— Я рассуждаю зигзагами! Я не претендую на мужской ум! Слава Богу, у меня ум женский, считающийся с сердцем, чувствами. И потом, я горю, толкаю, воспламеняю, — в этом моя жизнь, мое назначение.
Такою характеристикою собственного ума Валентина Петровна Радованова старалась оправдать отсутствие какой бы то ни было логики в своих поступках, спорах и других словесных выступлениях, к которым она имела непреодолимый зуд, считая их общественною жизнью. К общественности же Валентина Петровна относилась с большим азартом и запальчивостью, всё время, „реагируя“ и уличая кого-нибудь без различия партий. Но главным её занятием было негодование, что кто-то чего-то не делает и никто не знает провинции, причем „дело“ ею понималось в смысле шума и треска, да ораторского темперамента, так что крестьяне, купцы, чиновники, духовенство и военное сословие у неё в счет не шли.

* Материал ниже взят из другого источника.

import Mathlib
import Literature.NumberTheory.Automorphic.HilbertModularFormQExpansion

/-!
# Spans of a graded multiplicative family of subsets satisfy the engine family axioms

Stub Q1 (`stub_gradedSpan_axioms`) of line Sketch-ideate-r1-k1 of the crux
`HilbertIntegralOverconvergentIsCongruence` (stmt-Langlands-8485).  Section Q of the line shows that
the `p`-adic graded family of the algebraization-engine instance for Hilbert modular forms (the span
of the encoded `q`-expansions of forms of weight `b`) satisfies the engine's five family axioms.
This file is the generic algebra behind it: if `S : ι → Set A` is a family of subsets of a
commutative `K`-algebra `A` indexed by an additive group `ι`, with `1 ∈ S 0` and
`S b₁ * S b₂ ⊆ S (b₁ + b₂)`, then the `K`-spans `V b := span K (S b)` contain `1` in degree `0`,
contain `0`, are closed under addition and scalars, and satisfy `V b₁ * V b₂ ⊆ V (b₁ + b₂)`.

Proof: the first four axioms are submodule closure properties (`Submodule.subset_span`,
`zero_mem`, `add_mem`, `smul_mem`); for products, `Submodule.mul_mem_mul` puts `φ * ψ` in
`span K (S b₁) * span K (S b₂) = span K (S b₁ * S b₂)` (`Submodule.span_mul_span`), which is
contained in `span K (S (b₁ + b₂))` by `Submodule.span_mono`.
-/

set_option linter.dupNamespace false

noncomputable section

namespace Summit.Langlands.Langlands.Theorems.HilbertIntegralOverconvergentIsCongruence

open Pointwise

/-- The pointwise product of two members of a graded multiplicative family of subsets lies in the
member of total degree. -/
theorem gsa_mul_subset {ι : Type*} [Add ι] {A : Type*} [Mul A] (S : ι → Set A)
    (hmul : ∀ b₁ b₂ : ι, ∀ x ∈ S b₁, ∀ y ∈ S b₂, x * y ∈ S (b₁ + b₂)) (b₁ b₂ : ι) :
    S b₁ * S b₂ ⊆ S (b₁ + b₂) := by
  rintro _ ⟨x, hx, y, hy, rfl⟩
  exact hmul b₁ b₂ x hx y hy

/-- **Stub Q1.** The `K`-spans of a graded family of subsets `S : ι → Set A` of a commutative
`K`-algebra, with `1 ∈ S 0` and `S b₁ * S b₂ ⊆ S (b₁ + b₂)`, satisfy the five family axioms of the
algebraization engine: `1 ∈ span K (S 0)`, `0 ∈ span K (S b)`, closure under `+`, closure under
scalars `c : K`, and the graded product rule `span K (S b₁) * span K (S b₂) ⊆ span K (S (b₁ + b₂))`
(stated elementwise, with membership in the underlying sets). -/
theorem stub_gradedSpan_axioms (K : Type) [Field K] (ι : Type) [AddCommGroup ι] (A : Type)
    [CommRing A] [Algebra K A]
    (S : ι → Set A) (h1 : (1 : A) ∈ S 0)
    (hmul : ∀ b₁ b₂ : ι, ∀ x ∈ S b₁, ∀ y ∈ S b₂, x * y ∈ S (b₁ + b₂)) :
    (1 : A) ∈ (Submodule.span K (S 0) : Set A) ∧ (∀ b, (0 : A) ∈ (Submodule.span K (S b) : Set A)) ∧
      (∀ b (φ ψ : A), φ ∈ (Submodule.span K (S b) : Set A) → ψ ∈ (Submodule.span K (S b) : Set A) →
        φ + ψ ∈ (Submodule.span K (S b) : Set A)) ∧
      (∀ b (c : K) (φ : A), φ ∈ (Submodule.span K (S b) : Set A) →
        c • φ ∈ (Submodule.span K (S b) : Set A)) ∧
      ∀ b₁ b₂ (φ ψ : A), φ ∈ (Submodule.span K (S b₁) : Set A) →
        ψ ∈ (Submodule.span K (S b₂) : Set A) →
        φ * ψ ∈ (Submodule.span K (S (b₁ + b₂)) : Set A) := by
  refine ⟨Submodule.subset_span h1, fun b => (Submodule.span K (S b)).zero_mem,
    fun b φ ψ hφ hψ => (Submodule.span K (S b)).add_mem hφ hψ,
    fun b c φ hφ => (Submodule.span K (S b)).smul_mem c hφ, fun b₁ b₂ φ ψ hφ hψ => ?_⟩
  have h : φ * ψ ∈ Submodule.span K (S b₁) * Submodule.span K (S b₂) :=
    Submodule.mul_mem_mul hφ hψ
  rw [Submodule.span_mul_span] at h
  exact Submodule.span_mono (gsa_mul_subset S hmul b₁ b₂) h

end Summit.Langlands.Langlands.Theorems.HilbertIntegralOverconvergentIsCongruence
import Mathlib
import Summits.Ventures.PercRepro2.EightTypedAbstract
import Summits.Ventures.PercRepro2.EightTypedDomLeaf

/-!
# Eight typed edges, IX.D: kernel group `EightTypedDomShards212` of the domain-restricted rung (blind cell PercRepro2, night-3 g10/g11, 2026-08-26)

The `decide +kernel` units of plan8d.json (night-3 g11: the plan re-costed at the measured ≈ 8.5 s per tested leaf on the three served
guards of `okQ8Dom`, 7,199 tested leaves) packed into this file (leaf units ≤ 8 tested / ≤ 20 full leaves, joins over the candidate
lists of their split prefixes), for the leaf test `okQ8Dom`; elaborated sequentially (`Elab.async false`: the parallel elaboration of
the real tests exhausts the farm node's thread/memory budget).
-/

set_option Elab.async false
set_option maxHeartbeats 0
set_option maxRecDepth 100000

namespace Summit.Ventures.PercRepro2

open UnionCluster

namespace CovForm

namespace TwoTyped

open OneTyped

section EightTypedDomShards212

/-- the prefix `1 2 3 4 0 2 0 8 1 10 2 10 3 8` (depth 14) as a kernel fact. -/
theorem sh8D_1_2_3_4_0_2_0_8_1_10_2_10_3_8 : csh8_14 okQ8Dom 1 2 3 4 0 2 0 8 1 10 2 10 3 8 = true := by decide +kernel
/-- the prefix `1 2 3 3 0 6 0 8 1 3 1 8 2 6` (depth 14) as a kernel fact. -/
theorem sh8D_1_2_3_3_0_6_0_8_1_3_1_8_2_6 : csh8_14 okQ8Dom 1 2 3 3 0 6 0 8 1 3 1 8 2 6 = true := by decide +kernel
/-- the prefix `1 2 3 3 0 3 0 8 0 10 1 10 2 8` (depth 14) as a kernel fact. -/
theorem sh8D_1_2_3_3_0_3_0_8_0_10_1_10_2_8 : csh8_14 okQ8Dom 1 2 3 3 0 3 0 8 0 10 1 10 2 8 = true := by decide +kernel
/-- the prefix `1 2 3 4 0 6 1 4 2 3 2 12 3 4` (depth 14) as a kernel fact. -/
theorem sh8D_1_2_3_4_0_6_1_4_2_3_2_12_3_4 : csh8_14 okQ8Dom 1 2 3 4 0 6 1 4 2 3 2 12 3 4 = true := by decide +kernel
/-- the prefix `1 2 3 4 0 6 1 3 2 4 2 12 3 4` (depth 14) as a kernel fact. -/
theorem sh8D_1_2_3_4_0_6_1_3_2_4_2_12_3_4 : csh8_14 okQ8Dom 1 2 3 4 0 6 1 3 2 4 2 12 3 4 = true := by decide +kernel
/-- the prefix `1 2 3 4 0 6 1 3 2 3 2 12 3 4` (depth 14) as a kernel fact. -/
theorem sh8D_1_2_3_4_0_6_1_3_2_3_2_12_3_4 : csh8_14 okQ8Dom 1 2 3 4 0 6 1 3 2 3 2 12 3 4 = true := by decide +kernel

end EightTypedDomShards212

end TwoTyped

end CovForm

end Summit.Ventures.PercRepro2
/-- The `M(ε)` combination table from the literal `(E, θ)` tables. [folklore] -/
def TML (LT : IPoly2x5) (ε : ℤ) : IPoly2 := add2I (proj5 LT 3) (smul2QI (-(ε : ℚ)) (smul2MI d.S d.K1 (proj5 LT 0)))

/-- The `R(ε)` combination table from the literal `(E, θ)` tables. [folklore] -/
def TRL (LT : IPoly2x5) (ε : ℤ) : IPoly2 :=
  add2I (add2I (proj5 LT 1) (neg2I (proj5 LT 2)))
    (add2I (smul2QI (-(ε : ℚ) * (d.κ₀Q / 2)) (smul2MI d.S d.K2 (proj5 LT 0)))
      (smul2QI (-(d.κ₀Q⁻¹ / 2)) (smul2MI d.S d.K3 (proj5 LT 4))))

/-- The parameters of tail leg `leg ∈ {M⁺, M⁻, R⁺, R⁻}`. [folklore] -/
def legPrm : ℕ → HSParams | 0 => d.prmM1 | 1 => d.prmM2 | 2 => d.prmR1 | _ => d.prmR2

/-- The table of tail leg `leg`. [folklore] -/
def legTab (LT : IPoly2x5) : ℕ → IPoly2 | 0 => d.TML LT 1 | 1 => d.TML LT (-1) | 2 => d.TRL LT 1 | _ => d.TRL LT (-1)

/-- The `k`-th θ-cell of tail leg `leg` (one declaration each). [folklore] -/
def tailCellOK (LT : IPoly2x5) (leg k : ℕ) : Bool := hsCell d.S (d.legTab LT leg) (d.E1 - d.ccT) (d.legPrm leg) k

/-- Producer breakpoints of ONE row. [folklore] -/
def bpRow (Bj : List ℚ) (j k : ℕ) : ℚ :=
  if k = 0 then max d.E0 (j : ℚ) - d.ccQ else Bj.getD (k - 1) (d.E1 - d.ccQ)

/-- [folklore] -/
def bp (B : List (List ℚ)) (j k : ℕ) : ℚ := d.bpRow (B.getD j []) j k

/-- ONE piece of row `j` (chunk-file form): the four affine tests on `[bpRow k, bpRow (k+1)]`. [folklore] -/
def pieceRowOK (Lj : OddLit) (Bj : List ℚ) (j k : ℕ) : Bool :=
  decide (d.E1 < max d.E0 (j : ℚ)) ||
  (d.pieceM Lj 1 (d.bpRow Bj j k) (d.bpRow Bj j (k + 1)) && d.pieceM Lj (-1) (d.bpRow Bj j k) (d.bpRow Bj j (k + 1)) &&
    d.pieceR Lj 1 (d.bpRow Bj j k) (d.bpRow Bj j (k + 1)) && d.pieceR Lj (-1) (d.bpRow Bj j k) (d.bpRow Bj j (k + 1)))

/-- ONE piece of row `j` with producer breakpoints `B`. [folklore] -/
def pieceOKB (L : List OddLit) (B : List (List ℚ)) (j k : ℕ) : Bool := d.pieceRowOK (L.getD j noLit5) (B.getD j []) j k

end OddConeRegionDataΔ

Я так ясно себе представил эту даму, обложенную русскими и иностранными газетами (кроме газет и некоторых тенденциозных книг с трескучей репутацией, она ничего не читала — некогда было), с поминутно соскакивающим пенсне на носу, убеждающую случайного посетителя, что „они там воображают“, „они там копаются“, „они там спят“ — причем, под „они“ подразумевалось то земство, то дума, то полиция то святейший синод, то революционеры, — „а на самом деле“.. но что было „на самом деле“, зависело от фантазии Валентины Петровны в данную минуту, — и всегда „зигзагами“.

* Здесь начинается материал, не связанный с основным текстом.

import Summits.NavierStokesRegularity.NavierStokesRegularity.Theorems.AdaptedFrequencyFrequencyRigidityAxisymmetricCoreUnit
import Summits.NavierStokesRegularity.NavierStokesRegularity.Theorems.AdaptedFrequencyFrequencyRigidityFiniteABDilation
import Summits.NavierStokesRegularity.NavierStokesRegularity.Theorems.AdaptedFrequencyFrequencyRigidityViscosityNormalisation
import HarnessLib

/-!
# Crux `FrequencyRigidity` (stmt-NavierStokesRegularity-2955), line `scaled-energy-split`:
# the axisymmetric leaf of the finite child in Albritton–Barker form (Stub 2′)

Helper file (`--supports stmt-NavierStokesRegularity-2955`; theorems only, sorry-free).

Stub 2′ of the line (`stub_finiteScaledEnergyLiouvilleAB`) forbids an inhabitant
`(ν, C, Λ₀, v, q, K)` of the crux body — a classical ancient Navier–Stokes flow `(v, q)` on
`ℝ³ × (−∞, 0)` with the global Type-I bound `‖v(t, x)‖ ≤ C/√(−t)`, an adapted
Gaussian-comparable kernel `K` at the pole, positive adapted enstrophy and constant adapted
frequency — lying in the Albritton–Barker class: SOME suitable pressure `ϖ`
(`IsSuitableWeakSolutionOn` on the open backward slab, Caffarelli–Kohn–Nirenberg 1982,
(2.1)–(2.5)) and weak spatial gradient `G'` with finite A–B quantity
`𝐈(ℝ³ × ℝ₋; v, ϖ, G') < ∞` (`typeIBound (Iio 0 ×ˢ univ)`).  This file closes its AXISYMMETRIC
case (registered stubs `finiteAB_axisymmetricCore_unit`, `finiteAB_axisymmetricLeaf`), the
A–B-form twins of the classical-form theorems `stub_axisymmetricFlatCore_unit` /
`stub_finiteAxisymmetricLeaf` (pressure `q`, gradient `fderiv`).

* `finiteAB_axisymmetricCore_unit` (unit viscosity): a field `u` with a suitable pressure `ϖ` and
  a weak gradient `G` on the slab, `𝐈(u, ϖ, G) < ∞`, the Type-I rate `‖u(t, x)‖ ≤ C/√(−t)` and
  axisymmetric slices is not backward-singular at the space–time origin.  This is the local
  theorem of Seregin–Šverák 2009 (Thm. 3.1 = Thm. 1.1; tree theorem
  `axisymmetricTypeIExclusion_of_tree`) read in the Albritton–Barker class, already assembled in
  the tree for the crux `RecurrentLiouville` as `rlAxisymRegular_of_repr` (representative
  `w = u`; the pressure is normalised to unit-ball mean zero, which leaves `𝐈` unchanged and puts
  `ϖ` in `L^{3/2}` of the Seregin–Šverák cylinder `Q = 𝒞 × ]−1, 0[ ⊆ Q((0,0), 2)`, and
  `u ∈ L³(Q)` by the `C`-term of `𝐈`); the pointwise rate gives `√(−t) ‖u‖ ≤ C` a.e. on `Q`
  (`ae_sqrt_mul_norm_le_of_hasTypeITimeDecay`).  The smoothness hypothesis of the registered
  signature is not needed by the proof.
* `finiteAB_axisymmetricLeaf` (any viscosity `ν > 0`): a Stub-2′ witness with axisymmetric
  slices is impossible.  The pole is backward-singular for `v`
  (`isBackwardSingularPoint_of_witness`); the viscosity normalisation
  `u(s, y) = ν⁻¹ v(ν⁻¹ s, y)`, `π = ν⁻² ϖ(ν⁻¹ ·, ·)`, `G = ν⁻¹ G'(ν⁻¹ ·, ·)` keeps the A–B
  clause at viscosity `ν⁻¹ ν = 1` (`finiteAB_abClause_dilate` with `β = ν⁻¹`), is the velocity
  of a classical unit-viscosity pair (`classical_viscosity`, whence joint smoothness), keeps the
  Type-I rate with constant `C/√ν` (`hasTypeITimeDecay_viscosity`), axisymmetry
  (`isAxisymmetric_viscosity`) and the backward-singular origin
  (`isBackwardSingularPoint_viscosity`) — contradicting the core.

## References

* G. Seregin, V. Šverák, *On Type I singularities of the local axi-symmetric solutions of the
  Navier–Stokes equations*, Comm. PDE 34 (2009), 171–201, Thm. 3.1 (= Thm. 1.1).
  [SereginSverak2009]
* D. Albritton, T. Barker, *On local Type I singularities of the Navier–Stokes equations and
  Liouville theorems*, J. Math. Fluid Mech. 21 (2019), Thm 1.1, §1 (the quantities
  `A, C, D, E, 𝐈(ω)` and backward singular points), §3. [AlbrittonBarker2019]
* T. Tao, *Localisation and compactness properties of the Navier–Stokes global regularity
  problem*, Anal. PDE 6 (2013), footnote 3 (viscosity normalisation). [Tao2011]
-/

noncomputable section

-- the registered stub namespace repeats the summit name `NavierStokesRegularity` (summit = problem)
set_option linter.dupNamespace false

namespace Summit.NavierStokesRegularity.NavierStokesRegularity.Theorems

open Literature.Analysis.FluidPDE MeasureTheory Set Filter Function
open Summit.NavierStokesRegularity.NavierStokesRegularity.Theorems.FrequencyRigidity.ScaledEnergySplit

/-- **Stub `finiteAB_axisymmetricCore_unit` (axisymmetric unit-viscosity core of Stub 2′, line
`scaled-energy-split`).**  Let `u` be jointly smooth on `(−∞, 0) × ℝ³`, let `(u, ϖ)` be a
suitable weak solution of the unforced unit-viscosity Navier–Stokes system on the open backward
slab with a weak spatial gradient `G`, the Type-I rate `‖u(t, x)‖ ≤ C/√(−t)`, axisymmetric slices
`u(t)`, `t < 0`, and finite Albritton–Barker quantity `𝐈(ℝ³ × ℝ₋; u, ϖ, G) < ∞`.  Then the
space–time origin is not a backward singular point of `u`: Seregin–Šverák 2009, Thm. 3.1 in the
Albritton–Barker class (`rlAxisymRegular_of_repr`, fed with the representative `w = u`, the
slices' axisymmetry on `]−1, 0[` and the a.e. bound `√(−t) ‖u‖ ≤ C` on the Seregin–Šverák
cylinder). [cite: SereginSverak2009, Thm. 3.1 (= Thm. 1.1)] -/
theorem finiteAB_axisymmetricCore_unit : ∀ (C : ℝ) (u : ℝ → EuclideanSpace ℝ (Fin 3) → EuclideanSpace ℝ (Fin 3)) (ϖ : ℝ → EuclideanSpace ℝ (Fin 3) → ℝ) (G : ℝ → EuclideanSpace ℝ (Fin 3) → EuclideanSpace ℝ (Fin 3) →L[ℝ] EuclideanSpace ℝ (Fin 3)), Literature.Analysis.FluidPDE.IsSmoothSpaceTimeOn (Set.Iio 0) u → Literature.Analysis.FluidPDE.IsSuitableWeakSolutionOn (Literature.Analysis.FluidPDE.slab (EuclideanSpace ℝ (Fin 3)) (Set.Iio 0) isOpen_Iio) 1 0 u ϖ → Literature.Analysis.FluidPDE.HasWeakSpatialGradientOn (Literature.Analysis.FluidPDE.slab (EuclideanSpace ℝ (Fin 3)) (Set.Iio 0) isOpen_Iio) u G → Literature.Analysis.FluidPDE.HasTypeITimeDecay C u → (∀ t ∈ Set.Iio (0:ℝ), Literature.Analysis.FluidPDE.IsAxisymmetric (u t)) → Literature.Analysis.FluidPDE.typeIBound (Set.Iio (0:ℝ) ×ˢ Set.univ) u ϖ G < ⊤ → ¬ Literature.Analysis.FluidPDE.IsBackwardSingularPoint u 0 := by
  intro C u ϖ G _ hsw hwg hdec haxi hI
  exact rlAxisymRegular_of_repr hsw hwg hI (w := u) (Eventually.of_forall fun _ => rfl)
    (fun t ht => haxi t ht.2) ⟨C, ae_sqrt_mul_norm_le_of_hasTypeITimeDecay hdec⟩

/-- **Stub `finiteAB_axisymmetricLeaf` (the axisymmetric case of Stub 2′ is CLOSED, line
`scaled-energy-split`).**  No `(ν, C, Λ₀, v, q, K)` in the crux body that lies in the
Albritton–Barker class (some suitable pressure `ϖ` and weak gradient `G'` on the backward slab with
`𝐈(v, ϖ, G') < ∞`) has axisymmetric velocity slices: the pole is backward-singular
(`isBackwardSingularPoint_of_witness`), the viscosity normalisation `β = ν⁻¹` of the A–B clause
(`finiteAB_abClause_dilate`) is a unit-viscosity package with smooth velocity
(`classical_viscosity`), Type-I constant `C/√ν` (`hasTypeITimeDecay_viscosity`), axisymmetric
slices (`isAxisymmetric_viscosity`) and a backward-singular origin
(`isBackwardSingularPoint_viscosity`), which the core `finiteAB_axisymmetricCore_unit` forbids.
[cite: SereginSverak2009, Thm. 3.1 (= Thm. 1.1)] -/
theorem finiteAB_axisymmetricLeaf : ∀ (ν C Λ₀ : ℝ) (v : ℝ → EuclideanSpace ℝ (Fin 3) → EuclideanSpace ℝ (Fin 3)) (q : ℝ → EuclideanSpace ℝ (Fin 3) → ℝ) (K : ℝ → EuclideanSpace ℝ (Fin 3) → ℝ), (0 < ν ∧ Literature.Analysis.FluidPDE.IsClassicalNSSolutionOn (Set.Iio 0) ν 0 v q ∧ (∀ t ∈ Set.Iio (0:ℝ), ∀ x, ‖v t x‖ ≤ C / Real.sqrt (-t)) ∧ ContDiffOn ℝ 2 (Function.uncurry K) (Set.Iio (0:ℝ) ×ˢ Set.univ) ∧ (∀ t ∈ Set.Iio (0:ℝ), ∀ x, 0 < K t x) ∧ (∀ t ∈ Set.Iio (0:ℝ), ∀ x, Literature.Analysis.FluidPDE.timeDerivWithin (Set.Iio (0:ℝ)) K t x + fderiv ℝ (K t) x (v t x) + ν * Laplacian.laplacian (K t) x = 0) ∧ (∀ t ∈ Set.Iio (0:ℝ), ∫ x, K t x = 1) ∧ (∀ φ : EuclideanSpace ℝ (Fin 3) → ℝ, Continuous φ → (∃ M : ℝ, ∀ x, |φ x| ≤ M) → Filter.Tendsto (fun t => ∫ x, φ x * K t x) (nhdsWithin (0:ℝ) (Set.Iio (0:ℝ))) (nhds (φ (0 : EuclideanSpace ℝ (Fin 3))))) ∧ (∃ c₁ c₂ C₁ C₂ : ℝ, 0 < c₁ ∧ 0 < c₂ ∧ 0 < C₁ ∧ 0 < C₂ ∧ ∀ t ∈ Set.Iio (0:ℝ), ∀ x, c₁ * ((0:ℝ) - t) ^ (-(3:ℝ) / 2) * Real.exp (-(‖x - (0 : EuclideanSpace ℝ (Fin 3))‖ ^ 2) / (c₂ * ((0:ℝ) - t))) ≤ K t x ∧ K t x ≤ C₁ * ((0:ℝ) - t) ^ (-(3:ℝ) / 2) * Real.exp (-(‖x - (0 : EuclideanSpace ℝ (Fin 3))‖ ^ 2) / (C₂ * ((0:ℝ) - t)))) ∧ (∀ H Λ : ℝ → ℝ, H = (fun t => ∫ x, ‖Literature.Analysis.FluidPDE.curl (v t) x‖ ^ 2 * K t x) → Λ = (fun t => (0 - t) * deriv H t / H t) → (∀ t ∈ Set.Iio (0:ℝ), 0 < H t) ∧ (∀ t ∈ Set.Iio (0:ℝ), Λ t = Λ₀))) → (∃ (ϖ : ℝ → EuclideanSpace ℝ (Fin 3) → ℝ) (G' : ℝ → EuclideanSpace ℝ (Fin 3) → EuclideanSpace ℝ (Fin 3) →L[ℝ] EuclideanSpace ℝ (Fin 3)), Literature.Analysis.FluidPDE.IsSuitableWeakSolutionOn (Literature.Analysis.FluidPDE.slab (EuclideanSpace ℝ (Fin 3)) (Set.Iio 0) isOpen_Iio) ν 0 v ϖ ∧ Literature.Analysis.FluidPDE.HasWeakSpatialGradientOn (Literature.Analysis.FluidPDE.slab (EuclideanSpace ℝ (Fin 3)) (Set.Iio 0) isOpen_Iio) v G' ∧ Literature.Analysis.FluidPDE.typeIBound (Set.Iio (0:ℝ) ×ˢ Set.univ) v ϖ G' < ⊤) → (∀ t ∈ Set.Iio (0:ℝ), Literature.Analysis.FluidPDE.IsAxisymmetric (v t)) → False := by
  intro ν C Λ₀ v q K hbody hAB haxi
  obtain ⟨ϖ, G', hsw, hwg, hI⟩ := hAB
  obtain ⟨hν, hNS, hTI, hKc, hCmp, hF⟩ := (body_iff_bundles ν C Λ₀ v q K).1 hbody
  -- (a) the pole is backward-singular for `v`
  have hsing : IsBackwardSingularPoint v 0 :=
    isBackwardSingularPoint_of_witness hν hNS hTI hKc hCmp hF
  -- (b) normalise the viscosity: `β = ν⁻¹` in the A–B dilation clause
  obtain ⟨hsw1, hwg1, hI1⟩ := finiteAB_abClause_dilate ν ν⁻¹ hν (inv_pos.2 hν) v ϖ G' hsw hwg hI
  rw [inv_mul_cancel₀ hν.ne'] at hsw1
  -- (c) smoothness, Type-I rate `C/√ν`, axisymmetry and the singular origin survive; the core
  -- forbids the normalised package
  exact finiteAB_axisymmetricCore_unit (C / Real.sqrt ν) _ _ _
    (classical_viscosity hν hNS).smooth_velocity hsw1 hwg1 (hasTypeITimeDecay_viscosity hν hTI)
    (isAxisymmetric_viscosity haxi hν) hI1 (isBackwardSingularPoint_viscosity hν hsing)

end Summit.NavierStokesRegularity.NavierStokesRegularity.Theorems

end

Подъезжая к городу Н., где жила Радованова, отделенному многими сотнями верст от обеих столиц, я невольно подумал:
— Какие-то теперь выделывает зигзаги добрейшая Валентина Петровна? — или время настолько серьезно, что и ее угомонило?
На душе было как-то неспокойно, так что не хотелось никаких декламаций, и я решил не заезжать к своей знакомой, которой не видал почти десять лет, как вдруг на повороте в боковую улицу с Волжской набережной, я очутился лицом к лицу с г-жой Радовановой, которой хотел было избежать.
Она ехала с каким-то господином в фуражке, против неё на скамеечке помещался худенький мальчик. Валентина Петровна меня узнала, остановила кучера и в одну секунду поспела удивиться, обрадоваться встречи со мною, представить своего спутника» оказавшегося учителем местной гимназии, Терентием Васильевичем Пилочкиным, „светлой головой“ и „горячим деятелем“, сообщить, что мальчик, сидевший против неё, — её сын Вася, с которым она не знает, что делать, что она по горло занята и т. д. Всё это говорилось с необыкновенной быстротой и было пересыпано возгласами:
— Дела-то, дела! До каких времен мы дожили! Я — горда! Но что они там думают? Сознайтесь, что никто не знает провинции! Это такие залежи, такие залежи!
Взяв с меня обещание завтра же придти к ней обедать, Валентина Петровна исчезла в столбе пыли, не переставая восклицать не то „реагировать", не то „редактировать“. Видно было, что волнения ее переисполняли и она купалась в событиях.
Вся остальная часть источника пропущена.